One Day in May - Catherine Alliott [138]
I opened the window for some air. Could hear the others with the dogs, Hal and Dad raising Biba and Seffy’s spirits: giving them a job to cling to. They’d probably be hosing down the kennels too, now. And I remembered how good Hal was at that, at taking one’s mind off things: remembered coming out of my finals, my face white with shock.
‘Not one question. Not one bloody question! I was promised King Lear. It was all Macbeth and Hamlet !’
‘So what?’ he’d shrugged. ‘It’s only a fraction of the marks.’
I’d extracted a Number Six from a crushed packet with trembling fingers, leaned against the wall and sucked hard as hordes of students flowed past discussing the paper.
‘It’s a quarter. The tragedies are a quarter!’
‘A fraction, like I say. Not a complete tragedy.’

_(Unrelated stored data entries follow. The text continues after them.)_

import Summits.BirchSwinnertonDyer.BirchSwinnertonDyer.Theorems.KolyvaginDepthDoorKolyvaginDepthSupplyMinimalDepth
import Summits.BirchSwinnertonDyer.BirchSwinnertonDyer.Theorems.KolyvaginDepthDoorDepthTableRowKitPrint
import Summits.BirchSwinnertonDyer.BirchSwinnertonDyer.Theorems.Rank2ObservatoryReductionWitness3
import HarnessLib

/-!
# Route `KolyvaginDepthDoor` — the DEPTH-TABLE ROW KIT ON THE SECOND SIGN (crux `KolyvaginDepthSupply`,
# stmt-BirchSwinnertonDyer-21765): rank-ONE curves whose Heegner twist has rank TWO, through the door
# `…DoorSecondSign`, with a kernel-checkable bridge to the rank certificates of the twist

Helper file (`--supports stmt-BirchSwinnertonDyer-21765 --as helper`); it closes nothing and BSD is
not proved by it.

WHY. Every filled row of the route's depth table so far (g2–g9: the 18 Cremona rank-2 curves
`N ≤ 1000`, the 9 rank-3 curves) sits on the crux's FIRST rank clause
`ν + 1 = rank E(ℚ) > rank E^{(d_K)}(ℚ)`. g9 typed the door on the SECOND clause
`ν = rank E(ℚ) = rank E^{(d_K)}(ℚ) − 1` (`door_of_hypothesesDepth_of_twist_rank`,
`shaCorank_eq_zero_of_kolyvaginClass_ne_zero_of_twist_rank_of_datum_kodairaNeron`) but no ROW could be
written on it: its points-first input is `ν + 1 ≤ rank_ℤ E^{(d_K)}(ℚ)`, a rank certificate FOR A
QUADRATIC TWIST, and the tree's kernel rank certificates (`Rank2Observatory…`) are stated for integer
models `V ⊗ ℚ`, not for the (non-integral) equation `W.quadraticTwist d` of
`Literature…QuadraticTwist`. This file supplies the bridge and the assembled kit:

* `variableChange_quadraticTwist_eq_map_twistModel` — for a globally minimal `W/ℚ` with integer
  model `E₀` and any `D : ℤ`, the admissible change of variables `u = 1/2` carries
  `W.quadraticTwist D = [0, D b₂/4, 0, D² b₄/2, D³ b₆/4]` to the INTEGER equation
  `[0, D b₂, 0, 8 D² b₄, 16 D³ b₆] ⊗ ℚ` (`bᵢ = bᵢ(E₀)`), the "twist model" on which
  `Rank2Observatory.two_le_mordellWeilRank_of_ratCert` runs;
* `mordellWeilRank_quadraticTwist_eq_twistModel` — hence `rank_ℤ E^{(D)}(ℚ) = rank_ℤ` of that integer
  equation (`VariableChange.finrank_point_variableChange`, AEC III.3.1 (b));
* `depthRowSecondSign_print_of_datum_of_intModel_certificate` — **THE ROW KIT ON THE SECOND SIGN**:
  inputs = an integer-model certificate of the side conditions exactly as in g8's first-sign kit
  `depthRow_print_of_datum_of_intModel_certificate` (non-CM, `ρ̄_{E,p^n}` onto for all `n`, Heegner
  discriminant `D ∉ {−3, −4}` read off `Δ(E₀)`, a Kolyvagin prime `ℓ` with `M(ℓ) ≥ 1` read off
  `#(E₀ mod ℓ)(𝔽_ℓ)`, the `decide`-able Kodaira–Néron table (KN_p) of `Δ(E₀)`), the ONE named input
  (γ) = `GrossLMS1991.prop37_2_frobeniusCongruence`, and — points first — `1 ≤ rank_ℤ E(ℚ)` and
  `2 ≤ rank_ℤ` OF THE TWIST MODEL; OUTPUT from the bit `d.kolyvaginClass _ 1 ≠ 0` at ANY datum `d` of
  conductor `ℓ`: `corank_{ℤ_p} Ш(E)[p^∞] = 0`, `rank_ℤ E(ℚ) = 1`, `corank_{ℤ_p} Ш(E^{(D)})[p^∞] = 0`,
  `rank_ℤ E^{(D)}(ℚ) = 2`, `E(ℚ)[p] = 0`, `Ш(E/ℚ)[p] = 0`, `#Sel^(p)(E/ℚ) = p`, `Ш(E^{(D)}/ℚ)[p] = 0`,
  `#Sel^(p)(E^{(D)}/ℚ) = p²`;
* `kolyvaginDepthSupply_rankClause_two_of_intModel_certificate` — the crux's second rank clause
  VERBATIM at the row: `ν(ℓ) = rank_ℤ E(ℚ) ∧ rank_ℤ E^{(d_K)}(ℚ) = rank_ℤ E(ℚ) + 1`.
* (appended) `depthRowZeroTwist_vanishes_printKN_of_intModel_certificate` — the BIT-FREE companion:
  `2 ≤ rank_ℤ` of the twist model alone forces every depth-ZERO class to vanish, `c_1(1) = 0` in
  `H¹(K, E[p])` (g9's `kolyvaginClass_eq_zero_of_rank_of_datum_kodairaNeron`, twist disjunct), on (γ)
  only — the mod-`p` shadow, read off two rational points of `E^{(D)}`, of the torsion Heegner point
  `y_K` that Gross–Zagier attaches to `L'(E/K, 1) = 0`.

What such a row says about RANK TWO: the twist `E^{(D)}` is a rank-2 elliptic curve over `ℚ` (of
conductor `N D²`, additive at the primes of `D`) which NO first-sign row can reach through the same
field `K = ℚ(√D)` (the Heegner hypothesis fails for `N D²`); the second-sign row certifies
`Ш(E^{(D)}/ℚ)[p] = 0` and `rank_ℤ E^{(D)}(ℚ) = 2` exactly, from one non-zero depth-1 class of the
rank-ONE curve `E` over `K`. CONDITIONAL on (γ) and the bit; per-curve; nothing class-wide is
asserted; BSD is not proved by it.

References: [Kolyvagin1991MathAnn] V. A. Kolyvagin, Math. Ann. 291 (1991), Thm. 2.3;
[GrossLMS1991] Prop. 3.7 (2), §5 (5.1), Prop. 6.2 (1); [McCallumLMS1991] §§2–5;
[SilvermanAEC2009] III.1 Table 3.1, III.3.1 (b), VII.6.1, Thm. VIII.6.7, X.2 Prop. 2.4, X.5 Cor. 5.4;
[WZhang2014] Notations (xii); [JetchevLauterStein2009] §3.6 (arXiv:0707.0032).
-/

set_option linter.dupNamespace false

‘Not funny, Hal. I was so bloody stumped I ushered in Goneril and Reagan anyway, said Shakespeare had had enough of neurotic females after Ophelia, wanted a bit of bite.’
‘Which will impress the examiners no end. Shame you didn’t usher in the Brides of Dracula too: they had bite. Come on, I thought we’d go to the zoo.’
‘The zoo?’ I’d blown out a line of smoke in astonishment. ‘No, no I need a hostelry, Hal, need to do some sorrow-drowning. It’ll take at least a bottle.’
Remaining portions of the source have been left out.